Psychological scientist Hugo Spiers, University College London, and colleagues recently mimicked the London cabbies’ experience in a virtual experiment and concluded that the brain processes underlying navigational ability are more complex than previously recognized. The study showed that we calculate two types of distance in separate areas of the brain.

Spiers and his team recruited volunteers and asked them to memorize maps of London’s Soho district, famous for its winding streets and complex junctions. The participants then took a guided tour through that neighborhood. The following day, Spiers and his team put the volunteers in an fMRI scanner and had them view various videos of a trip through the busy Soho streets. In some of the videos, a GPS guided the participants through the district to specified landmarks. But in others, participants were tasked with navigating on their own to reach the destination. The researchers analyzed their brain activity during different stages of the journey: setting course for the destination, keeping track of the destination while traveling, and decision-making at street junctions.
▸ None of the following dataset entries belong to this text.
/-- **`stub_slopedAtoms` (crux 9389) implies `stub_tupleAtoms` (crux 14995), statements verbatim.** Instantiate
at the translate system of `H` with the adjoined form `ψ(n) = n + h` (`h ∉ H`: the extended system
`vecCons ψ Φ` is the translate system of distinct shifts, hence non-degenerate); `λ(ψ(n).toNat) = λ(n + h)`.
[folklore] -/
theorem tupleAtomsOfSloped :
    (∀ t : ℕ, 1 ≤ t → ∀ (Φ : Fin t → Literature.NumberTheory.Sieve.AffLinForm 1) (ψ : Literature.NumberTheory.Sieve.AffLinForm 1), Literature.NumberTheory.Sieve.IsNondegenerateSystem (Matrix.vecCons ψ Φ) → (∀ i, 0 < (Φ i).coeff 0 ∧ 0 ≤ (Φ i).const) → (0 < ψ.coeff 0 ∧ 0 ≤ ψ.const) → (∃ ε₀ : ℝ, 0 < ε₀ ∧ ∀ A : ℝ, 0 < A → ∃ C : ℝ, ∃ N₀ : ℕ, ∀ N : ℕ, N₀ ≤ N → ∀ w y : ℕ → ℕ, (∀ q, y q ≤ N) → (∑ q ∈ Finset.Icc 1 ⌊(N : ℝ) ^ ε₀⌋₊, |∑ n ∈ (Finset.Icc 1 (y q)).filter (fun n : ℕ => n ≡ w q [MOD q]), (ArithmeticFunction.liouville (Int.toNat (ψ.eval ![(n : ℤ)])) : ℝ) * ∏ i, Literature.NumberTheory.Sieve.intVonMangoldt ((Φ i).eval ![(n : ℤ)])|) ≤ C * N / Real.log N ^ A)) →
    ∀ (H : Finset ℕ) (h : ℕ), 0 ∈ H → 2 ≤ H.card → h ∉ H → (∃ ε₀ : ℝ, 0 < ε₀ ∧ ∀ A : ℝ, 0 < A → ∃ C : ℝ, ∃ N₀ : ℕ, ∀ N : ℕ, N₀ ≤ N → ∀ w y : ℕ → ℕ, (∀ q, y q ≤ N) → (∑ q ∈ Finset.Icc 1 ⌊(N : ℝ) ^ ε₀⌋₊, |∑ n ∈ (Finset.Icc 1 (y q)).filter (fun n : ℕ => n ≡ w q [MOD q]), (ArithmeticFunction.liouville (n + h) : ℝ) * ∏ h' ∈ H, ArithmeticFunction.vonMangoldt (n + h')|) ≤ C * N / Real.log N ^ A) := by
  intro hS H h _h0 hH hh
  have hk : 1 ≤ H.card := by omega
  have hpos : ∀ i : Fin H.card,
      0 < ((fun j : Fin H.card => (⟨fun _ => (1 : ℤ), ((H.equivFin.symm j : ℕ) : ℤ)⟩ : AffLinForm 1)) i).coeff 0 ∧
        0 ≤ ((fun j : Fin H.card => (⟨fun _ => (1 : ℤ), ((H.equivFin.symm j : ℕ) : ℤ)⟩ : AffLinForm 1)) i).const :=
    fun i => ⟨one_pos, Int.natCast_nonneg _⟩
  have hψ : 0 < (⟨fun _ => (1 : ℤ), (h : ℤ)⟩ : AffLinForm 1).coeff 0 ∧
      0 ≤ (⟨fun _ => (1 : ℤ), (h : ℤ)⟩ : AffLinForm 1).const :=
    ⟨one_pos, Int.natCast_nonneg _⟩
  obtain ⟨ε₀, hε₀, hA⟩ := hS H.card hk _ _ (isNondegenerateSystem_vecCons_translate H h hh) hpos hψ
  refine ⟨ε₀, hε₀, fun A hA0 => ?_⟩
  obtain ⟨C, N₀, hC⟩ := hA A hA0
  refine ⟨C, N₀, fun N hN w y hy => ?_⟩
  have h1 := hC N hN w y hy
  simp only [eval_shiftForm, intVonMangoldt_natCast_add, toNat_natCast_add,
    prod_vonMangoldt_equivFin_symm] at h1
  exact h1

/-- v5's unit-slope input `TupleLevel` (registered text of the former `stub_tupleLevel`), now DERIVED. [folklore] -/
theorem tupleLevel : ∀ H : Finset ℕ, 0 ∈ H → 2 ≤ H.card → (∀ δ : ℝ, 0 < δ → ∀ B : ℝ, ∃ C : ℝ, ∀ N : ℕ, 2 ≤ N → ∀ y r : ℕ → ℕ, (∀ d, y d ≤ N) → (∑ d ∈ Finset.Icc 1 ⌊(N : ℝ) ^ (1 - δ)⌋₊, |(∑ n ∈ (Finset.Icc 1 (y d)).filter (fun n : ℕ => n ≡ r d [MOD d]), ∏ h ∈ H, ArithmeticFunction.vonMangoldt (n + h)) - (if ∀ h ∈ H, Nat.Coprime (r d + h) d then (((Finset.range d).filter (fun ρ : ℕ => ∀ h ∈ H, Nat.Coprime (ρ + h) d)).card : ℝ)⁻¹ else 0) * ∑ n ∈ Finset.Icc 1 (y d), ∏ h ∈ H, ArithmeticFunction.vonMangoldt (n + h)|) ≤ C * N / Real.log N ^ B) :=
  tupleLevelOfSloped stub_slopedLevelInput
The team found that when the volunteers first had to think about their destination, the straight-line distance to that target location was signaled by activity in the entorhinal cortex. But during the rest of the journey, as they kept track of their direction and made decisions at street corners, activity in the posterior hippocampus, also centrally involved in navigation and memory, kept track of the distance along the route needed to reach the destination.

This, to Spiers and his colleagues, provided some explanation for the distinct brain characteristics of the London cabbies.

“Our results suggest that it is the daily demand on processing paths in their posterior hippocampus that leads to the impressive expansion in their gray matter,” Spiers said.

The results of Spiers’s study also reveal what happens in our brain when we use a GPS device or application to get to a destination. The fMRI measures showed relatively decreased activity in the entorhinal cortex and posterior hippocampus when participants used GPS-like instructions to reach their endpoints and also a general decrease in overall brain activity.

The Downside of GPS

In fact, some scientists have raised concerns that increasing dependence on new navigational technologies may lead our innate mapping skills to atrophy. For example, researchers like psychologist Stefan Münzer, University of Mannheim in Germany, and cognitive scientist Toru Ishikawa, University of Tokyo, have found in experiments that although people using GPS devices — which constantly reorient themselves based on the user’s location — make fewer navigational mistakes en route to their destinations than people who use traditional maps, they don’t remember as much about the landmarks they passed on the way. In other words, they aren’t encoding the very markers that could be used in subsequent trips to the destination. Think about the number of times you’ve had to use a GPS to guide you to a place you’ve visited more than once.

A study published in Psychological Science shed more light on the potential cognitive effects of technological navigation. Authors Julia Frankenstein, Betty J. Mohler, Heinrich H. Bülthoff, and Tobias Meilinger, who collaborated at the Max Planck Institute for Biological Cybernetics in Tübingen, Germany, found that in a non-GPS world, people often rely on their memory of maps for spatial reference.

In the study, 26 people who had lived in Tübingen for at least 2 years donned virtual-reality headsets that displayed a three-dimensional photorealistic model of the town. The participants started at locations that were familiar to them, but were surrounded by a fog that masked all but their nearest surroundings. They then had to point to an invisible location — say, the main gate of the university or the fire station. The scenes changed, and so did the participant’s viewing direction (e.g., facing north, facing east). Participants pointed most accurately when facing north and got worse the further they deviated from north.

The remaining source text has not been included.